* [MATERIAL SHOWN]
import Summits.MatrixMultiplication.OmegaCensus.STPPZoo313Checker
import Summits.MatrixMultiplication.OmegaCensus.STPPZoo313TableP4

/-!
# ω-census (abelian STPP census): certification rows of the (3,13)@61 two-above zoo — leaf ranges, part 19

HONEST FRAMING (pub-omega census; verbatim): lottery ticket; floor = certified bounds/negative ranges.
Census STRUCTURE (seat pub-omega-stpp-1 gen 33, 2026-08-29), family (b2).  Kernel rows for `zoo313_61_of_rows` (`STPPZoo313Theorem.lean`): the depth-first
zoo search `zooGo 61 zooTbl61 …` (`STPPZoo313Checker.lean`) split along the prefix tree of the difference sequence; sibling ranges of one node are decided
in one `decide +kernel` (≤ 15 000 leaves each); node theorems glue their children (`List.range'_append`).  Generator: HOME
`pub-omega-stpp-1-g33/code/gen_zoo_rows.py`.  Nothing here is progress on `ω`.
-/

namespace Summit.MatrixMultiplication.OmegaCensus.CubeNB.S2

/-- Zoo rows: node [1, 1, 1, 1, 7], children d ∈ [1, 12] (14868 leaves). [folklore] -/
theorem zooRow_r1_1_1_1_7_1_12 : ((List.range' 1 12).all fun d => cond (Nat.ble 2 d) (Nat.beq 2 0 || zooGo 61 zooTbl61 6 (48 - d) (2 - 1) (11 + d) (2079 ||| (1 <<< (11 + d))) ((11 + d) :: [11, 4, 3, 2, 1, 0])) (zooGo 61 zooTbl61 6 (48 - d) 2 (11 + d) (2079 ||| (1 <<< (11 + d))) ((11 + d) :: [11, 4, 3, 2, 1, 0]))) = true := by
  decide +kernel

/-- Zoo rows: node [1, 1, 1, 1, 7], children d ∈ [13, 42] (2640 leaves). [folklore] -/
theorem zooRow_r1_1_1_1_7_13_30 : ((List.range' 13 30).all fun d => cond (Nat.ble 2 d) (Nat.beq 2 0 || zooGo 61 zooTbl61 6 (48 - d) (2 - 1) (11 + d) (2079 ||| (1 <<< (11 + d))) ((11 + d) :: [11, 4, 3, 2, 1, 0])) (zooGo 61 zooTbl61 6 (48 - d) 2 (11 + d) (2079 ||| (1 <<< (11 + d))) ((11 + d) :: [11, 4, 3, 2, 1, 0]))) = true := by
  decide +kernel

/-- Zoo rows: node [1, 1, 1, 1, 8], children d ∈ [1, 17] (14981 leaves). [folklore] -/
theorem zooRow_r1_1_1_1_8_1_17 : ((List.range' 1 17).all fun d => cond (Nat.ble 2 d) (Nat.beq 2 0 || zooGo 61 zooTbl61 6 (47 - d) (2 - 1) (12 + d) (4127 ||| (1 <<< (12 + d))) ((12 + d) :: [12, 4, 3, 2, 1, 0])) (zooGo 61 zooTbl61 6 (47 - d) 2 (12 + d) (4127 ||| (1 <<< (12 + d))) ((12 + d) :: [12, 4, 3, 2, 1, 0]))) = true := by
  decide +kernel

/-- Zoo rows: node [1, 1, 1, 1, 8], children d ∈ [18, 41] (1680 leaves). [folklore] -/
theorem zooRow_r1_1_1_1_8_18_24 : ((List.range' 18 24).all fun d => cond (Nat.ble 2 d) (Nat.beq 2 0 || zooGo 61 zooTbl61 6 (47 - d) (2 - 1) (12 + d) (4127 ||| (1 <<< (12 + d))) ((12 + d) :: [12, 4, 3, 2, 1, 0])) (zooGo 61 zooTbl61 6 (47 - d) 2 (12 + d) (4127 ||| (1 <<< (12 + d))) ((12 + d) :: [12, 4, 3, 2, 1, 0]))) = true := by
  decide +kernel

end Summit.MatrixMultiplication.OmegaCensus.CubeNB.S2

* * *

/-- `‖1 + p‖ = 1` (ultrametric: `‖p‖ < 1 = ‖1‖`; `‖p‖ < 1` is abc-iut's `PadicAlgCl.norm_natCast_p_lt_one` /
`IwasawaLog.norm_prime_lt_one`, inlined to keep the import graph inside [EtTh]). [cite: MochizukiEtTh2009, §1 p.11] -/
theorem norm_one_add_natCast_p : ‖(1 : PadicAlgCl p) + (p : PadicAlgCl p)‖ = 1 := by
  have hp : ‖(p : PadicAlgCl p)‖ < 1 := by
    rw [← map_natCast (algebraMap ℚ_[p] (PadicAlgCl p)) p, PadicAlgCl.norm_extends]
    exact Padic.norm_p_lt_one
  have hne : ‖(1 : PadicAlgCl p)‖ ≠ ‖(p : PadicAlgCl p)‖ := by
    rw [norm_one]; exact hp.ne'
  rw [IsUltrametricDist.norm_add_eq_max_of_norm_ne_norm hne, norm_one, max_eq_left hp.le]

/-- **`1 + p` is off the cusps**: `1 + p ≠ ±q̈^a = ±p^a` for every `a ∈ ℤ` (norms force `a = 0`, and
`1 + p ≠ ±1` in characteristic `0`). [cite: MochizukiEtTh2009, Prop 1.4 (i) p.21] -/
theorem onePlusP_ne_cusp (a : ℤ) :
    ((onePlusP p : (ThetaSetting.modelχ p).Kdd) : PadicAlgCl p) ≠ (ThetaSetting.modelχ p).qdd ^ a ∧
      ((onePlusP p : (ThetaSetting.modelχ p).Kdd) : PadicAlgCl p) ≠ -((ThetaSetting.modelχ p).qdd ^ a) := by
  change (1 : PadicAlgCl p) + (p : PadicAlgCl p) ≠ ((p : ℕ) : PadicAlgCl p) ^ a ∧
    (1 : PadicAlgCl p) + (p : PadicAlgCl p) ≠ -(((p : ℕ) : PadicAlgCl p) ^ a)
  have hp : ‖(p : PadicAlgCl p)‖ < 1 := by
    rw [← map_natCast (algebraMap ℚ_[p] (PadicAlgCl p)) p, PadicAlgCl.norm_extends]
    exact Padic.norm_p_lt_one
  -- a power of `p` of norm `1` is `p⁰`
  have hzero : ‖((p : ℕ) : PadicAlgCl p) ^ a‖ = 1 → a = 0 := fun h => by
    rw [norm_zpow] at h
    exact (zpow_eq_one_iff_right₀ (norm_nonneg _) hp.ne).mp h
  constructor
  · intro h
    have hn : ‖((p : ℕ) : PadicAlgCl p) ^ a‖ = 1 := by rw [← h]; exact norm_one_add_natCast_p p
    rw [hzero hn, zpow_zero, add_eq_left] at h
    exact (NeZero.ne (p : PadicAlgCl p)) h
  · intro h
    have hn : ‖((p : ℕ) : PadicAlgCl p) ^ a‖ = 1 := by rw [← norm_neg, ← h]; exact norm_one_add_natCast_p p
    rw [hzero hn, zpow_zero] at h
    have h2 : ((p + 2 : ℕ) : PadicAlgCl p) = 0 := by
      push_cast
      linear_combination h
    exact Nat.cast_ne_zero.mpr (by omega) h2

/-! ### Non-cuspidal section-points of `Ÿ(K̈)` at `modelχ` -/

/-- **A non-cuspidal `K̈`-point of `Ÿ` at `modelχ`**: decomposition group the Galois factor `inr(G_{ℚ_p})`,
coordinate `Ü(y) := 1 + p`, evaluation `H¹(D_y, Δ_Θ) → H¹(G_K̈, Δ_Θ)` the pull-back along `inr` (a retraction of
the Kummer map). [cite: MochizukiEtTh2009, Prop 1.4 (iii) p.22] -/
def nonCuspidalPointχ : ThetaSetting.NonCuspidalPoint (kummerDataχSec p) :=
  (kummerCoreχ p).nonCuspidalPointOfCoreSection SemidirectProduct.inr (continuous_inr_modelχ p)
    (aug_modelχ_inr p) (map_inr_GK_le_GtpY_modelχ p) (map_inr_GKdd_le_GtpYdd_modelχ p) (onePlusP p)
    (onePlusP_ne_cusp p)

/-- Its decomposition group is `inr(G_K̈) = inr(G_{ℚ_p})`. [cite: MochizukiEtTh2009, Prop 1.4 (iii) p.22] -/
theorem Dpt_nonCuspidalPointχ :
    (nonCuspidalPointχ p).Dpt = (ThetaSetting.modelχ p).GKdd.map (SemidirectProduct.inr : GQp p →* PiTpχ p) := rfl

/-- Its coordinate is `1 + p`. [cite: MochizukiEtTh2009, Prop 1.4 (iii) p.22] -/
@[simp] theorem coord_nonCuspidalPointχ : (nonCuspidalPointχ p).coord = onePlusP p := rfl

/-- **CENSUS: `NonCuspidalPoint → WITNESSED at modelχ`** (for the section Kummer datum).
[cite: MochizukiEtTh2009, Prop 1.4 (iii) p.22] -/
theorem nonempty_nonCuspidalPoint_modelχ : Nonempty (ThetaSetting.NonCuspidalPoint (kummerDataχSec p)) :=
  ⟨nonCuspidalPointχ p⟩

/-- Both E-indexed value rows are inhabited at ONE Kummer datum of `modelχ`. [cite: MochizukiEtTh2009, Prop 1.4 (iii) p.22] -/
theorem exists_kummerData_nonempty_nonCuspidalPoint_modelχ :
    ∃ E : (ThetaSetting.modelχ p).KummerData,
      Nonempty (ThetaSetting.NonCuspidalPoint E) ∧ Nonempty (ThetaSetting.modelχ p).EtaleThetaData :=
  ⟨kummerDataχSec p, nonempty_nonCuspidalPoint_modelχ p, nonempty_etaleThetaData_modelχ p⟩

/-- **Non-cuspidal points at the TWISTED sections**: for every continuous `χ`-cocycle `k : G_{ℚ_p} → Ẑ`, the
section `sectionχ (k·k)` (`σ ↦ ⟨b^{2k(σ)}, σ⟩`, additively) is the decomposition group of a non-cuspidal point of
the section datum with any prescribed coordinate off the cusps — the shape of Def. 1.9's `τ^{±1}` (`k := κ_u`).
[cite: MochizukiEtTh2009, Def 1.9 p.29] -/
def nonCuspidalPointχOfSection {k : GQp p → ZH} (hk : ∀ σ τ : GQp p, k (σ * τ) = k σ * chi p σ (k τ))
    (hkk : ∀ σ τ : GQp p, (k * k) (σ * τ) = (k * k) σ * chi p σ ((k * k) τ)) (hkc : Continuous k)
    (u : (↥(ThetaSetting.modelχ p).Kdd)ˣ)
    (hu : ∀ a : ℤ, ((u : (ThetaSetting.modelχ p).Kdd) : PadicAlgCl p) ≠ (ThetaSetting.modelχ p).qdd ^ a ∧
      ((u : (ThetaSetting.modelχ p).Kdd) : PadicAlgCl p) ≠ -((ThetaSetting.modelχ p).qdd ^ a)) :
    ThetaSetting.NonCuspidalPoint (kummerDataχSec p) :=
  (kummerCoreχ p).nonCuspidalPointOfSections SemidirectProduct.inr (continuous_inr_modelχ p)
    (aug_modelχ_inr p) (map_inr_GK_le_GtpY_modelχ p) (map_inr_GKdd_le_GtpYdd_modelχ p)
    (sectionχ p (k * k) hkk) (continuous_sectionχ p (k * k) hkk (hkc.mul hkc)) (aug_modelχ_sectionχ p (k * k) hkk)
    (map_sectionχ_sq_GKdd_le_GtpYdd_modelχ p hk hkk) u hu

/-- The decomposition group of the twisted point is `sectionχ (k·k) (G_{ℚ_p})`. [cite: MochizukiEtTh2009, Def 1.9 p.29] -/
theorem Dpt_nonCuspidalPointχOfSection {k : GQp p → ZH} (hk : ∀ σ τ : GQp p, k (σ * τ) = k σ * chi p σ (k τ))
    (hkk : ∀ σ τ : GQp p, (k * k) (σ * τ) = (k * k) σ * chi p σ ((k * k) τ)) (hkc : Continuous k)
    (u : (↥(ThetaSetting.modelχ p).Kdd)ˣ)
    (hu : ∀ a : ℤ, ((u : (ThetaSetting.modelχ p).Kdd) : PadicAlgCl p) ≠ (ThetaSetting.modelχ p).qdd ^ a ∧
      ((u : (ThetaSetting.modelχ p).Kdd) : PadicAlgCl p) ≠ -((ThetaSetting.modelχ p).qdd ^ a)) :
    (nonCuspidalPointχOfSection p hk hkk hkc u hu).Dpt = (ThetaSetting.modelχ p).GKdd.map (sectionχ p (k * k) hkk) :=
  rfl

--

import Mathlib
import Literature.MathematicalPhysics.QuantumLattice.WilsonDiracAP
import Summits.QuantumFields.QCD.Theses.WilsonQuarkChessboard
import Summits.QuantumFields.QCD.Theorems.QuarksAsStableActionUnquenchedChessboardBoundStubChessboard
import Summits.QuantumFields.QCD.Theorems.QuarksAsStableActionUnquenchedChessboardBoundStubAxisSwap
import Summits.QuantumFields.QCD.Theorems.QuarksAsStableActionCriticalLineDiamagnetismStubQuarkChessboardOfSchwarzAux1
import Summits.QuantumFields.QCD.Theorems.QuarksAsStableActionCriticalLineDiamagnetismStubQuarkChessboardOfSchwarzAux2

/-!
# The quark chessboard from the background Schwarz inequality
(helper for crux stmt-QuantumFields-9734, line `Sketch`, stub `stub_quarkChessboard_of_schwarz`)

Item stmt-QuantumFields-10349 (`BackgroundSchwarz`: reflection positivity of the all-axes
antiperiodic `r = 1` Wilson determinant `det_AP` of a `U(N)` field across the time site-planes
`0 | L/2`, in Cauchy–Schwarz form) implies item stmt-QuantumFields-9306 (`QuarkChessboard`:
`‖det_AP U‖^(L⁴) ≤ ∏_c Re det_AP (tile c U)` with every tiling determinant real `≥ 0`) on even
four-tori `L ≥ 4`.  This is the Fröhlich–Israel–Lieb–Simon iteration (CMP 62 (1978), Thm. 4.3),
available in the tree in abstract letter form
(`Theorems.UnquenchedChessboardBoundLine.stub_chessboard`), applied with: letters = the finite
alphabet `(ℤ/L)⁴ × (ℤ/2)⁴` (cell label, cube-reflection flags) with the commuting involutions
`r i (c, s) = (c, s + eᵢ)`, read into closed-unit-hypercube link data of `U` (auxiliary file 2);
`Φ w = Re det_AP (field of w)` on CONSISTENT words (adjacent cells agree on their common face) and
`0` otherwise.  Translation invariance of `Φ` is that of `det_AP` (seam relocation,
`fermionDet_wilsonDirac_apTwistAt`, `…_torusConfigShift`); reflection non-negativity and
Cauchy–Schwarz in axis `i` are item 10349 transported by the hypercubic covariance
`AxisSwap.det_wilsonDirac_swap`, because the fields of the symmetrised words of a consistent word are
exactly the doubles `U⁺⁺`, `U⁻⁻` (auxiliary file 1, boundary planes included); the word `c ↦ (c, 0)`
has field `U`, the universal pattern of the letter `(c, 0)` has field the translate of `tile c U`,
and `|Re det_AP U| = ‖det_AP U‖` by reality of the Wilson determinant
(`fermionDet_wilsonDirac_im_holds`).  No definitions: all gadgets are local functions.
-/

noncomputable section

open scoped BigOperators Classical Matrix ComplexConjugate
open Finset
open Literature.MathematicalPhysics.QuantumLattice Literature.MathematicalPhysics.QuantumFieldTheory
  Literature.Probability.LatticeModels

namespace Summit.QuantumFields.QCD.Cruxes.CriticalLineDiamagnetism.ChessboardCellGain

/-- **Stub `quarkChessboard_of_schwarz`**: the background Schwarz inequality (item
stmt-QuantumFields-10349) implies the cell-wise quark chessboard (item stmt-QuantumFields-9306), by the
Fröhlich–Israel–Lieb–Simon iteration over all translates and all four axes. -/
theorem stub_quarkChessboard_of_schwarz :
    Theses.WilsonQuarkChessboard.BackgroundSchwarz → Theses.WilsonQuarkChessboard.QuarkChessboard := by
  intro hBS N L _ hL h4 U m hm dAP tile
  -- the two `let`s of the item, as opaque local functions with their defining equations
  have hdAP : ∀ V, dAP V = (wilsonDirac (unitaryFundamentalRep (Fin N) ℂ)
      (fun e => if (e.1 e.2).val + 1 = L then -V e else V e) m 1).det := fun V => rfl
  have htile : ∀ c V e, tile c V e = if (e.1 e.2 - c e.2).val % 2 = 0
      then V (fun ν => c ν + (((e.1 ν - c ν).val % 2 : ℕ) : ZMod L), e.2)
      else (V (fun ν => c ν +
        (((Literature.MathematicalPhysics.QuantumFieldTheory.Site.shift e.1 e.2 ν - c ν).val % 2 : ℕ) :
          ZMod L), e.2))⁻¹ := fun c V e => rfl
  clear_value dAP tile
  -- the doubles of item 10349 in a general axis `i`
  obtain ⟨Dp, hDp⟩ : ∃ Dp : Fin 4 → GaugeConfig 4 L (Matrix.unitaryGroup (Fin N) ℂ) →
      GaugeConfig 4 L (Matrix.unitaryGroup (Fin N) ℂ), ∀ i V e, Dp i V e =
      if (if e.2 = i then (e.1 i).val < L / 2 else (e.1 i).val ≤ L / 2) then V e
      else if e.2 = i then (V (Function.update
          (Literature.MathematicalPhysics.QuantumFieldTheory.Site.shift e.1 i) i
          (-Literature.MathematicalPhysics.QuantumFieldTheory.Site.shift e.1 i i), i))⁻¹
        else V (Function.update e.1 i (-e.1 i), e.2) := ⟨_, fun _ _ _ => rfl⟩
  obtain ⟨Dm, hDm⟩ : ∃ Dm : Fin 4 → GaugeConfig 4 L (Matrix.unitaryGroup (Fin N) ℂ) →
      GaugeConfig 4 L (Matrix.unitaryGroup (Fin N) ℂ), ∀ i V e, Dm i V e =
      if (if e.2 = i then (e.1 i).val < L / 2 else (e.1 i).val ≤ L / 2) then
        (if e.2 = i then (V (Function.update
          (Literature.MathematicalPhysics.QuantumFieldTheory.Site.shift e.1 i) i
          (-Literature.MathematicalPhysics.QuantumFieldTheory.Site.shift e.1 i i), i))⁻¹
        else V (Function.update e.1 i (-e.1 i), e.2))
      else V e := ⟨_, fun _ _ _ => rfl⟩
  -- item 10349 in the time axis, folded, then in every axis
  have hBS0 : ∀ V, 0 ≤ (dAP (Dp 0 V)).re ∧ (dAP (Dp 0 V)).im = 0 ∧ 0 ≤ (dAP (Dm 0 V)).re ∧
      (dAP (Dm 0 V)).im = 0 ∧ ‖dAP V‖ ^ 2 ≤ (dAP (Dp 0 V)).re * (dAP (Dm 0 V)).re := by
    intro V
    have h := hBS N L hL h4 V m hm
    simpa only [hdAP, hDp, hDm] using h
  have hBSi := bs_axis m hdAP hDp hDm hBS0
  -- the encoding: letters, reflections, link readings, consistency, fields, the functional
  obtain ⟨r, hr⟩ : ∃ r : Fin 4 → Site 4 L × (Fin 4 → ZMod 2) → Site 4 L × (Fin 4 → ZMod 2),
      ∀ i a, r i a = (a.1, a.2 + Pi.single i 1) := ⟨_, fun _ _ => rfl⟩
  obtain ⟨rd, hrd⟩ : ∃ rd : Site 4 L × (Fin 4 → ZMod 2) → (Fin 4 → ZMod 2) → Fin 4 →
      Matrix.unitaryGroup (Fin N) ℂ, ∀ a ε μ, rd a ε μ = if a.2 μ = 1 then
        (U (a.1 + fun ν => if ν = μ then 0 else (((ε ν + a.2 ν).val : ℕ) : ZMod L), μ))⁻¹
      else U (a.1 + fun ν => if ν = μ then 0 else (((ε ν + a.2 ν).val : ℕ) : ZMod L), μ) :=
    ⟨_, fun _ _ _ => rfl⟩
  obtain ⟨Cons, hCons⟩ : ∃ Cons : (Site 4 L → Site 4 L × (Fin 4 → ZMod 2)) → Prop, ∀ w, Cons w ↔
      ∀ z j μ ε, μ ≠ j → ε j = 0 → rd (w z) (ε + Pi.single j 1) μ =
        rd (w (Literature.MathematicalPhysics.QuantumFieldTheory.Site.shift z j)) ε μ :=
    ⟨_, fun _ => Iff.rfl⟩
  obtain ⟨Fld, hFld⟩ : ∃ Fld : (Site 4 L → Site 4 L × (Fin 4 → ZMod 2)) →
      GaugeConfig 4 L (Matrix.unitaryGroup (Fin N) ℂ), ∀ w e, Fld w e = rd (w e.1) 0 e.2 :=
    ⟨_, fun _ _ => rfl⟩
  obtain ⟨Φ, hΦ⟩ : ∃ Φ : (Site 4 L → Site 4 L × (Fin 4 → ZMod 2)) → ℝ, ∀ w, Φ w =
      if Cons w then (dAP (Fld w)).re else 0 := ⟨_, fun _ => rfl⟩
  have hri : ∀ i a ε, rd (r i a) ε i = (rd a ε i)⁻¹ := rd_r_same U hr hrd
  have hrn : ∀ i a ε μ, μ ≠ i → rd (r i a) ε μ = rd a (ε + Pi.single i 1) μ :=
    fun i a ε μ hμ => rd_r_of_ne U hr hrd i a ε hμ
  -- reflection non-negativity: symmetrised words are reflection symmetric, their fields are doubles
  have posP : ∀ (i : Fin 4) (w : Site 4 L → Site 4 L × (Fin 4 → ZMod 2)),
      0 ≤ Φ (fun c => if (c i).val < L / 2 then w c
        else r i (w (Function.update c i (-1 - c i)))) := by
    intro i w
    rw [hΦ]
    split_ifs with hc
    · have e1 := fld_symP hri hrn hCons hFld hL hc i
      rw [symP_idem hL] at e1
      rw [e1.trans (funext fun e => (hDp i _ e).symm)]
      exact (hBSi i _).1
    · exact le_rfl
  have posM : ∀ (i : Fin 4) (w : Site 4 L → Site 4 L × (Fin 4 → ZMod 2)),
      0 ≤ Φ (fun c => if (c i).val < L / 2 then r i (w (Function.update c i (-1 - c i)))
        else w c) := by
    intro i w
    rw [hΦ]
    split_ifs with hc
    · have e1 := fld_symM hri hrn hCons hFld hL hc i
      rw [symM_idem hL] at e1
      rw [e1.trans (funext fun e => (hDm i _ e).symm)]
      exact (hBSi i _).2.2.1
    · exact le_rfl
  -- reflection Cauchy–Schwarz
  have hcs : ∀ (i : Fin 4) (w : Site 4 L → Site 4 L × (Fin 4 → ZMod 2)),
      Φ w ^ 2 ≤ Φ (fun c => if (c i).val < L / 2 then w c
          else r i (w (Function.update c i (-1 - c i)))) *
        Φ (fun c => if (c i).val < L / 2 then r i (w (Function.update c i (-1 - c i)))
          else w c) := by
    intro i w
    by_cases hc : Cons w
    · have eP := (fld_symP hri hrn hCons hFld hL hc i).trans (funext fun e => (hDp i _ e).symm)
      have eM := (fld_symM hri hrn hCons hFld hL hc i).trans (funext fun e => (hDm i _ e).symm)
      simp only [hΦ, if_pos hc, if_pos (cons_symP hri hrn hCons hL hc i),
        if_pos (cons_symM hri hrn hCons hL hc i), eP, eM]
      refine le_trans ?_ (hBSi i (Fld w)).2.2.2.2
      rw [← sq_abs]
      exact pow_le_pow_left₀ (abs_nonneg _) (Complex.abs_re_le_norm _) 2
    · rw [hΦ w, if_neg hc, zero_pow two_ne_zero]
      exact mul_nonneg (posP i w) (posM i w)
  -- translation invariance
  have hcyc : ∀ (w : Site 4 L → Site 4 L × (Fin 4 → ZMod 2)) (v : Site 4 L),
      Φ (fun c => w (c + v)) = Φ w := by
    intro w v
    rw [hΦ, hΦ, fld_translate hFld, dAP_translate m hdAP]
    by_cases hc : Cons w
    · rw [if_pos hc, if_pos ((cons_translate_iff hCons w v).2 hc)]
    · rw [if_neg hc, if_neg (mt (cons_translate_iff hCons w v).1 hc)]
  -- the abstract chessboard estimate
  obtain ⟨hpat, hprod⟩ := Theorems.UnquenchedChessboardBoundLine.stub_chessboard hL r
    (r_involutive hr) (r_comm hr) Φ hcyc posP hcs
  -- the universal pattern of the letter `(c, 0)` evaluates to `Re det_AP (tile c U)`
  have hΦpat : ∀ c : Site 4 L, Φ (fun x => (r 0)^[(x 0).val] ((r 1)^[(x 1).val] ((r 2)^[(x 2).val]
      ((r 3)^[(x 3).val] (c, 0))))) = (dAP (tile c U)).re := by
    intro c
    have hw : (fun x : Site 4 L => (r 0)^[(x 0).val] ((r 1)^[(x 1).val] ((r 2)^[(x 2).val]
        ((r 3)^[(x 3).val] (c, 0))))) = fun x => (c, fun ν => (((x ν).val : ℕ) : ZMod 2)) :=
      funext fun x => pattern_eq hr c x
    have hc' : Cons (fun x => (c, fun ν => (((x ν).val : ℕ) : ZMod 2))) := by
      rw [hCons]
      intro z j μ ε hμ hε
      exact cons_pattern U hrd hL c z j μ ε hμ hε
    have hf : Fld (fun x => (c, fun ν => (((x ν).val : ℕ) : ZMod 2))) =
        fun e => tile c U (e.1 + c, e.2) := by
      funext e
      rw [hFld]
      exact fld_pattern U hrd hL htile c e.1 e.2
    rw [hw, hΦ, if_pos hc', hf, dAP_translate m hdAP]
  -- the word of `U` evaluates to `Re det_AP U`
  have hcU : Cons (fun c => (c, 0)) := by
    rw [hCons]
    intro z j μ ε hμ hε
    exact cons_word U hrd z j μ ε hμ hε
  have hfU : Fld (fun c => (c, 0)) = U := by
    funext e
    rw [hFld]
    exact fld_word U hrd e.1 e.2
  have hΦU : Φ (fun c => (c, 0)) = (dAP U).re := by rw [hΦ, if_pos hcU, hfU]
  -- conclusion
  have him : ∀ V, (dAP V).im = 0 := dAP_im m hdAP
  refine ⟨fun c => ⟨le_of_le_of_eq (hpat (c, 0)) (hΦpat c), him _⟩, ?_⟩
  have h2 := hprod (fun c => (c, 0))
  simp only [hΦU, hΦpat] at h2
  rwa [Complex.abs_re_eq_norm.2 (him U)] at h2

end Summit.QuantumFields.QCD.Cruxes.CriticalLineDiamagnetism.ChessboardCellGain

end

* [TASK OBJECTIVE] Every line above from the line with "else V e := ⟨_, fun _ _ _ => rfl⟩" to the line with "-- the encoding: letters, reflections, link" is wanted, ends included; write them out exactly and add no other line.

* [EXERCISE ANSWER]
      else V e := ⟨_, fun _ _ _ => rfl⟩
  -- item 10349 in the time axis, folded, then in every axis
  have hBS0 : ∀ V, 0 ≤ (dAP (Dp 0 V)).re ∧ (dAP (Dp 0 V)).im = 0 ∧ 0 ≤ (dAP (Dm 0 V)).re ∧
      (dAP (Dm 0 V)).im = 0 ∧ ‖dAP V‖ ^ 2 ≤ (dAP (Dp 0 V)).re * (dAP (Dm 0 V)).re := by
    intro V
    have h := hBS N L hL h4 V m hm
    simpa only [hdAP, hDp, hDm] using h
  have hBSi := bs_axis m hdAP hDp hDm hBS0
  -- the encoding: letters, reflections, link readings, consistency, fields, the functional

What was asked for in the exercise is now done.